[What is expected]
Return the records below character for character.

—————

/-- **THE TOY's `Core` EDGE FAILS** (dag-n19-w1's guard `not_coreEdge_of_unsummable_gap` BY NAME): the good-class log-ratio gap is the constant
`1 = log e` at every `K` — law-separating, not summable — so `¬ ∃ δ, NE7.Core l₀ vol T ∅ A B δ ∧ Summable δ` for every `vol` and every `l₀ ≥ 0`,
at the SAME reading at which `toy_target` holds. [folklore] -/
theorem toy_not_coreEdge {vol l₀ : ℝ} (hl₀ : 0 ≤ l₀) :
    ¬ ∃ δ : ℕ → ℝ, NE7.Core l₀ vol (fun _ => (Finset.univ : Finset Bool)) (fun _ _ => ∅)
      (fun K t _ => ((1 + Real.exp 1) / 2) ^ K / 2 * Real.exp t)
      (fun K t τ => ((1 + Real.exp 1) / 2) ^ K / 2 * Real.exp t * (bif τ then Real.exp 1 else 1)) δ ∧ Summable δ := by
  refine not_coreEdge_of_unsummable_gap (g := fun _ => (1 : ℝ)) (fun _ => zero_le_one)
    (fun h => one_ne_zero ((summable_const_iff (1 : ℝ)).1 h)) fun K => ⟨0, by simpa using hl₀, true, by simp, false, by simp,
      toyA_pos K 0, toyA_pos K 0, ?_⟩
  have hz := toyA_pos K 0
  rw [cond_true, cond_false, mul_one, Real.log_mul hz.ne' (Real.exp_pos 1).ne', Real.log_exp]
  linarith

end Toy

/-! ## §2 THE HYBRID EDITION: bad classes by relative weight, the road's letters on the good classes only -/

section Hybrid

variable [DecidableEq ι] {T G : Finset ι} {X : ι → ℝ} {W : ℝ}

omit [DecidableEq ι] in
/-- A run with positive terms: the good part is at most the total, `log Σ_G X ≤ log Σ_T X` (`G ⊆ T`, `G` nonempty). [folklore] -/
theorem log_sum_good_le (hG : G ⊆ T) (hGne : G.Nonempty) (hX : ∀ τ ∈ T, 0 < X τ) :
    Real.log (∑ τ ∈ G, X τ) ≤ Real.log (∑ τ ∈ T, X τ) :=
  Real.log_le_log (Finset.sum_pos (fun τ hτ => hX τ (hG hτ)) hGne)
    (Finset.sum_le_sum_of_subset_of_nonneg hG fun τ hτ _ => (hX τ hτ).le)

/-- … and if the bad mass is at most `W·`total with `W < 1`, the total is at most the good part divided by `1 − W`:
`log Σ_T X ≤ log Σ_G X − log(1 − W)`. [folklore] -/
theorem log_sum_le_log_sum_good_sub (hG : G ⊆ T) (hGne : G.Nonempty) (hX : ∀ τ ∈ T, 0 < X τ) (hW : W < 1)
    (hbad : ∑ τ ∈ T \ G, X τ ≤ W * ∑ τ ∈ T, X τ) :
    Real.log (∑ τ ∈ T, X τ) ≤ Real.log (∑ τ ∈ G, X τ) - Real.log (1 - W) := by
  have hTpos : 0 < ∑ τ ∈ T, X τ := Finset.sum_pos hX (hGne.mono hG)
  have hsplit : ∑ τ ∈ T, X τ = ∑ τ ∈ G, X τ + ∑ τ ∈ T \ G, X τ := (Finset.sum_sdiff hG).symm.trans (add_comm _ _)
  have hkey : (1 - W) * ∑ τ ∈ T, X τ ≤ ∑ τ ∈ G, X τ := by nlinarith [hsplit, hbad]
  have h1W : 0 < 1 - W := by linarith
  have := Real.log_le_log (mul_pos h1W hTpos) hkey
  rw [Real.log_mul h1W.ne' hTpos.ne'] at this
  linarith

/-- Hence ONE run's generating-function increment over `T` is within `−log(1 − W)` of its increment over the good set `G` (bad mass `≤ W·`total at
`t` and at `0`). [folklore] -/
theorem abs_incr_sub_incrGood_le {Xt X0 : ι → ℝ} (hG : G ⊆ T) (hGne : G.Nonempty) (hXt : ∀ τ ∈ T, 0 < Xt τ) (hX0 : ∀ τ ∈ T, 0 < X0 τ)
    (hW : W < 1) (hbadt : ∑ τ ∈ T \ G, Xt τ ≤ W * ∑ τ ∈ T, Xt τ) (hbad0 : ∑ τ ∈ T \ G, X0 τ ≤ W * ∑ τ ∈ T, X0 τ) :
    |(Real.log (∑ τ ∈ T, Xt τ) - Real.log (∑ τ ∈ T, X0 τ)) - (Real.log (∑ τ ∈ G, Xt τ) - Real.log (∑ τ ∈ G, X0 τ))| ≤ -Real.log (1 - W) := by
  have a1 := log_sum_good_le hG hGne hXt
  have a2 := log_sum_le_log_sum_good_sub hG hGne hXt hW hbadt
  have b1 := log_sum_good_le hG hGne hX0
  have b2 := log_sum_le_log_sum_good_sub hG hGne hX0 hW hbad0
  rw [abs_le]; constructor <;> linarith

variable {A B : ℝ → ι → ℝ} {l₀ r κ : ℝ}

—————

[Exercise output]
/-- **THE TOY's `Core` EDGE FAILS** (dag-n19-w1's guard `not_coreEdge_of_unsummable_gap` BY NAME): the good-class log-ratio gap is the constant
`1 = log e` at every `K` — law-separating, not summable — so `¬ ∃ δ, NE7.Core l₀ vol T ∅ A B δ ∧ Summable δ` for every `vol` and every `l₀ ≥ 0`,
at the SAME reading at which `toy_target` holds. [folklore] -/
theorem toy_not_coreEdge {vol l₀ : ℝ} (hl₀ : 0 ≤ l₀) :
    ¬ ∃ δ : ℕ → ℝ, NE7.Core l₀ vol (fun _ => (Finset.univ : Finset Bool)) (fun _ _ => ∅)
      (fun K t _ => ((1 + Real.exp 1) / 2) ^ K / 2 * Real.exp t)
      (fun K t τ => ((1 + Real.exp 1) / 2) ^ K / 2 * Real.exp t * (bif τ then Real.exp 1 else 1)) δ ∧ Summable δ := by
  refine not_coreEdge_of_unsummable_gap (g := fun _ => (1 : ℝ)) (fun _ => zero_le_one)
    (fun h => one_ne_zero ((summable_const_iff (1 : ℝ)).1 h)) fun K => ⟨0, by simpa using hl₀, true, by simp, false, by simp,
      toyA_pos K 0, toyA_pos K 0, ?_⟩
  have hz := toyA_pos K 0
  rw [cond_true, cond_false, mul_one, Real.log_mul hz.ne' (Real.exp_pos 1).ne', Real.log_exp]
  linarith

end Toy

/-! ## §2 THE HYBRID EDITION: bad classes by relative weight, the road's letters on the good classes only -/

section Hybrid

variable [DecidableEq ι] {T G : Finset ι} {X : ι → ℝ} {W : ℝ}

omit [DecidableEq ι] in
/-- A run with positive terms: the good part is at most the total, `log Σ_G X ≤ log Σ_T X` (`G ⊆ T`, `G` nonempty). [folklore] -/
theorem log_sum_good_le (hG : G ⊆ T) (hGne : G.Nonempty) (hX : ∀ τ ∈ T, 0 < X τ) :
    Real.log (∑ τ ∈ G, X τ) ≤ Real.log (∑ τ ∈ T, X τ) :=
  Real.log_le_log (Finset.sum_pos (fun τ hτ => hX τ (hG hτ)) hGne)
    (Finset.sum_le_sum_of_subset_of_nonneg hG fun τ hτ _ => (hX τ hτ).le)

/-- … and if the bad mass is at most `W·`total with `W < 1`, the total is at most the good part divided by `1 − W`:
`log Σ_T X ≤ log Σ_G X − log(1 − W)`. [folklore] -/
theorem log_sum_le_log_sum_good_sub (hG : G ⊆ T) (hGne : G.Nonempty) (hX : ∀ τ ∈ T, 0 < X τ) (hW : W < 1)
    (hbad : ∑ τ ∈ T \ G, X τ ≤ W * ∑ τ ∈ T, X τ) :
    Real.log (∑ τ ∈ T, X τ) ≤ Real.log (∑ τ ∈ G, X τ) - Real.log (1 - W) := by
  have hTpos : 0 < ∑ τ ∈ T, X τ := Finset.sum_pos hX (hGne.mono hG)
  have hsplit : ∑ τ ∈ T, X τ = ∑ τ ∈ G, X τ + ∑ τ ∈ T \ G, X τ := (Finset.sum_sdiff hG).symm.trans (add_comm _ _)
  have hkey : (1 - W) * ∑ τ ∈ T, X τ ≤ ∑ τ ∈ G, X τ := by nlinarith [hsplit, hbad]
  have h1W : 0 < 1 - W := by linarith
  have := Real.log_le_log (mul_pos h1W hTpos) hkey
  rw [Real.log_mul h1W.ne' hTpos.ne'] at this
  linarith

/-- Hence ONE run's generating-function increment over `T` is within `−log(1 − W)` of its increment over the good set `G` (bad mass `≤ W·`total at
`t` and at `0`). [folklore] -/
theorem abs_incr_sub_incrGood_le {Xt X0 : ι → ℝ} (hG : G ⊆ T) (hGne : G.Nonempty) (hXt : ∀ τ ∈ T, 0 < Xt τ) (hX0 : ∀ τ ∈ T, 0 < X0 τ)
    (hW : W < 1) (hbadt : ∑ τ ∈ T \ G, Xt τ ≤ W * ∑ τ ∈ T, Xt τ) (hbad0 : ∑ τ ∈ T \ G, X0 τ ≤ W * ∑ τ ∈ T, X0 τ) :
    |(Real.log (∑ τ ∈ T, Xt τ) - Real.log (∑ τ ∈ T, X0 τ)) - (Real.log (∑ τ ∈ G, Xt τ) - Real.log (∑ τ ∈ G, X0 τ))| ≤ -Real.log (1 - W) := by
  have a1 := log_sum_good_le hG hGne hXt
  have a2 := log_sum_le_log_sum_good_sub hG hGne hXt hW hbadt
  have b1 := log_sum_good_le hG hGne hX0
  have b2 := log_sum_le_log_sum_good_sub hG hGne hX0 hW hbad0
  rw [abs_le]; constructor <;> linarith

variable {A B : ℝ → ι → ℝ} {l₀ r κ : ℝ}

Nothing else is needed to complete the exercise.